SUPPLIED DATA.
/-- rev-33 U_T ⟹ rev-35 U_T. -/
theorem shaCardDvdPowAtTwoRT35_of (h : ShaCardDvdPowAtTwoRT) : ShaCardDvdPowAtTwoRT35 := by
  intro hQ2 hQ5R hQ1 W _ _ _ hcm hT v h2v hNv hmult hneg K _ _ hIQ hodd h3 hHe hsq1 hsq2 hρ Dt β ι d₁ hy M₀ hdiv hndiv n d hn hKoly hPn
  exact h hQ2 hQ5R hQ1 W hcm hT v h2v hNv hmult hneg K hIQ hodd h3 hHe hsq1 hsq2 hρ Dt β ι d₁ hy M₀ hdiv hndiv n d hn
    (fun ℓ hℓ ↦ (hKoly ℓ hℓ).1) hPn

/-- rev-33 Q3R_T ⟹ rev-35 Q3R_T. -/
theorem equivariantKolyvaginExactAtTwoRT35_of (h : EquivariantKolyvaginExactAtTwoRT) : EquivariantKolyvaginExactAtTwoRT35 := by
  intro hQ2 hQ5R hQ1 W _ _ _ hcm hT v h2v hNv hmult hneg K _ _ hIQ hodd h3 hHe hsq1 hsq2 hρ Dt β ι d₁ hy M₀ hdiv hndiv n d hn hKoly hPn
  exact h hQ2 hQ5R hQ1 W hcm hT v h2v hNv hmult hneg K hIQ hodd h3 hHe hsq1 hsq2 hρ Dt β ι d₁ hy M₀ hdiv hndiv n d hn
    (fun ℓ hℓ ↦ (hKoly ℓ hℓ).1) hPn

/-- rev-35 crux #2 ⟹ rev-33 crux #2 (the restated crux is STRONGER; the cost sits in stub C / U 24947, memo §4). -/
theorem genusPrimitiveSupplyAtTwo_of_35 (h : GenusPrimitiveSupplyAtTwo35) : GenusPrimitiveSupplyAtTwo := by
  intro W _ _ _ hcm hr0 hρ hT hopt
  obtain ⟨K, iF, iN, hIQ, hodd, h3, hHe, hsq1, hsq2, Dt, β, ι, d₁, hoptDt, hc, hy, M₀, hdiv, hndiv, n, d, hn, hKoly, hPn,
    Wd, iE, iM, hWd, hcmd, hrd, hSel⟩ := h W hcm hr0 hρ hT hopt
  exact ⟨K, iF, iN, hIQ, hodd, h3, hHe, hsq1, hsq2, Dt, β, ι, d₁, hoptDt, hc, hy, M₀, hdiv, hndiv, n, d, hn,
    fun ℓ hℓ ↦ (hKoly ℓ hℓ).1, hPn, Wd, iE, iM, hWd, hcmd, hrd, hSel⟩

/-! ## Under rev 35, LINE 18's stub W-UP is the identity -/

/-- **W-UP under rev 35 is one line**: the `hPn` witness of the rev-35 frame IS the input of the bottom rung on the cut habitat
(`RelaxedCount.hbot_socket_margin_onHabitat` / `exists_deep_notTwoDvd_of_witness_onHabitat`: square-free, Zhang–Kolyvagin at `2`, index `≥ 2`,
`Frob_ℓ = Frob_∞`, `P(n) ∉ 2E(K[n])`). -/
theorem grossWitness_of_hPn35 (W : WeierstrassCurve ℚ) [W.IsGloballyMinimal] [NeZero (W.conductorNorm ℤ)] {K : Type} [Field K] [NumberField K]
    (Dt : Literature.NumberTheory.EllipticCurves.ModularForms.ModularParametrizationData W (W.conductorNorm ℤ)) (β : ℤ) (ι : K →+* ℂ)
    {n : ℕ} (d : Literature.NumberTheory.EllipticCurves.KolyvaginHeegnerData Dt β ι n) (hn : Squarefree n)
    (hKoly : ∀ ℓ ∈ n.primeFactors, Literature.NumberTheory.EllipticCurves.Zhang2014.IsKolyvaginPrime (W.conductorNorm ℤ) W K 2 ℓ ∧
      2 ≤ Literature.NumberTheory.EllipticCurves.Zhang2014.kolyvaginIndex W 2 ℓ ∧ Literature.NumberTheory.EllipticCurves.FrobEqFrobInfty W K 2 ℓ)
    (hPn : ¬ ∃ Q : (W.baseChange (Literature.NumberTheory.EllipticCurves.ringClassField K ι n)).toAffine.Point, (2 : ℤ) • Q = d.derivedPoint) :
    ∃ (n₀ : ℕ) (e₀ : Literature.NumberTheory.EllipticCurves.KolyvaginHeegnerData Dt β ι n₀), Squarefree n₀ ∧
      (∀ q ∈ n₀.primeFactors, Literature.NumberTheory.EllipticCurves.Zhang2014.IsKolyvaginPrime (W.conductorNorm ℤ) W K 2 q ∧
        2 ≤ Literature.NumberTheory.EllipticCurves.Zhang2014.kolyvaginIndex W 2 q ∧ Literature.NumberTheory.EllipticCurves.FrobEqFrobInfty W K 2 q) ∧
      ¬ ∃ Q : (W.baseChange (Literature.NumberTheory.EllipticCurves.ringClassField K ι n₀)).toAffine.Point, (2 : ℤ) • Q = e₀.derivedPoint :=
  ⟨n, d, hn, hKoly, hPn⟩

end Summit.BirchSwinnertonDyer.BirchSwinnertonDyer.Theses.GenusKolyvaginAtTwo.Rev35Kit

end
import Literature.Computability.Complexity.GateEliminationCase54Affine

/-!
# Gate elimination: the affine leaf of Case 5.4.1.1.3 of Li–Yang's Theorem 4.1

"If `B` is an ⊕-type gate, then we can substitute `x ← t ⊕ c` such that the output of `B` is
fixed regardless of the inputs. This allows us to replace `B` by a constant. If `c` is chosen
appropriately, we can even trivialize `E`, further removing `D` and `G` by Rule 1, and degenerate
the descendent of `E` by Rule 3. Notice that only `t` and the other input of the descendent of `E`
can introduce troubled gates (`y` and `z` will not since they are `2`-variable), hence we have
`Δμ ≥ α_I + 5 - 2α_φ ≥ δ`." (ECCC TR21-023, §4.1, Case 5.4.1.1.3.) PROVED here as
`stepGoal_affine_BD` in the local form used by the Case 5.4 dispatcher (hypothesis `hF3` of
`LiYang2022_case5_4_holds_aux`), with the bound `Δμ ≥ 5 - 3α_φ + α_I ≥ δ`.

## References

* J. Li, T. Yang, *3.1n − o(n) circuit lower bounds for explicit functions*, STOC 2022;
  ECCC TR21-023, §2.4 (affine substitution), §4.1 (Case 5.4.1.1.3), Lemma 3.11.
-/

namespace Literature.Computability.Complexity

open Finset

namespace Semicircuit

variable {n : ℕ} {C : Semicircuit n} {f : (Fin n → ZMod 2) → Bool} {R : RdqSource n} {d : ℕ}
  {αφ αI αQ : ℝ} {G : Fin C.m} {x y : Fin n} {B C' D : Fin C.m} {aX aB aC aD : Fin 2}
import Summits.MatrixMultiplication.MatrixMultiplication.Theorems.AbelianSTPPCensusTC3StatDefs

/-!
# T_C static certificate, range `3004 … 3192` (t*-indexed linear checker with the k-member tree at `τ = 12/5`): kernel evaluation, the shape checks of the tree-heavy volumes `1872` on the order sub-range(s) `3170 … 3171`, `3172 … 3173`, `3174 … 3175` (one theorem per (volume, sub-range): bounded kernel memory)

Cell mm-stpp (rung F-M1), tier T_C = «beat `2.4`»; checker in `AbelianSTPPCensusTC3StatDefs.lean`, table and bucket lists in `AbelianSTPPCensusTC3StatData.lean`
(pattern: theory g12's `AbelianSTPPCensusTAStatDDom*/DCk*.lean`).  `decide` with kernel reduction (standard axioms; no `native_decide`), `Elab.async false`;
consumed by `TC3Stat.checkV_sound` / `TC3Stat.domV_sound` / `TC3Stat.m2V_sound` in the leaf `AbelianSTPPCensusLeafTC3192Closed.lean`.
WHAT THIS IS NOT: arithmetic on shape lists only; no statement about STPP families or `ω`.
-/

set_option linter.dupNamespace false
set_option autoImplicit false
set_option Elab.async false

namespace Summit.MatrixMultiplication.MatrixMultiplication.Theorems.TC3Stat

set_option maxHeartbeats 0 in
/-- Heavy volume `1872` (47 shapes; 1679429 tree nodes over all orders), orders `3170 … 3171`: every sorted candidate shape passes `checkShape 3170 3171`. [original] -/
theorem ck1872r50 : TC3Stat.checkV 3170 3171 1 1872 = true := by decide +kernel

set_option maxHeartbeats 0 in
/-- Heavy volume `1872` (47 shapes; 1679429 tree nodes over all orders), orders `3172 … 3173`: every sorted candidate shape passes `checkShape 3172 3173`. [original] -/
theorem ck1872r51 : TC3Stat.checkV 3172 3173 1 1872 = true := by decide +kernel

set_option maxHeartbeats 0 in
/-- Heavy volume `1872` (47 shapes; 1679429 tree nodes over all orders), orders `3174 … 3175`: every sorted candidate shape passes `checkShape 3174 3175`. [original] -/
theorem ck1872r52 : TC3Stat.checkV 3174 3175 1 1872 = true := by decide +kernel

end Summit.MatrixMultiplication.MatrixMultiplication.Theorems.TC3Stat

WHAT IS REQUIRED. Repeat, word for word, the lines above between the line holding "in the local" and the line holding "aC aD : Fin", inclusive; omit everything else.

TASK RESPONSE.
`stepGoal_affine_BD` in the local form used by the Case 5.4 dispatcher (hypothesis `hF3` of
`LiYang2022_case5_4_holds_aux`), with the bound `Δμ ≥ 5 - 3α_φ + α_I ≥ δ`.

## References

* J. Li, T. Yang, *3.1n − o(n) circuit lower bounds for explicit functions*, STOC 2022;
  ECCC TR21-023, §2.4 (affine substitution), §4.1 (Case 5.4.1.1.3), Lemma 3.11.
-/

namespace Literature.Computability.Complexity

open Finset

namespace Semicircuit

variable {n : ℕ} {C : Semicircuit n} {f : (Fin n → ZMod 2) → Bool} {R : RdqSource n} {d : ℕ}
  {αφ αI αQ : ℝ} {G : Fin C.m} {x y : Fin n} {B C' D : Fin C.m} {aX aB aC aD : Fin 2}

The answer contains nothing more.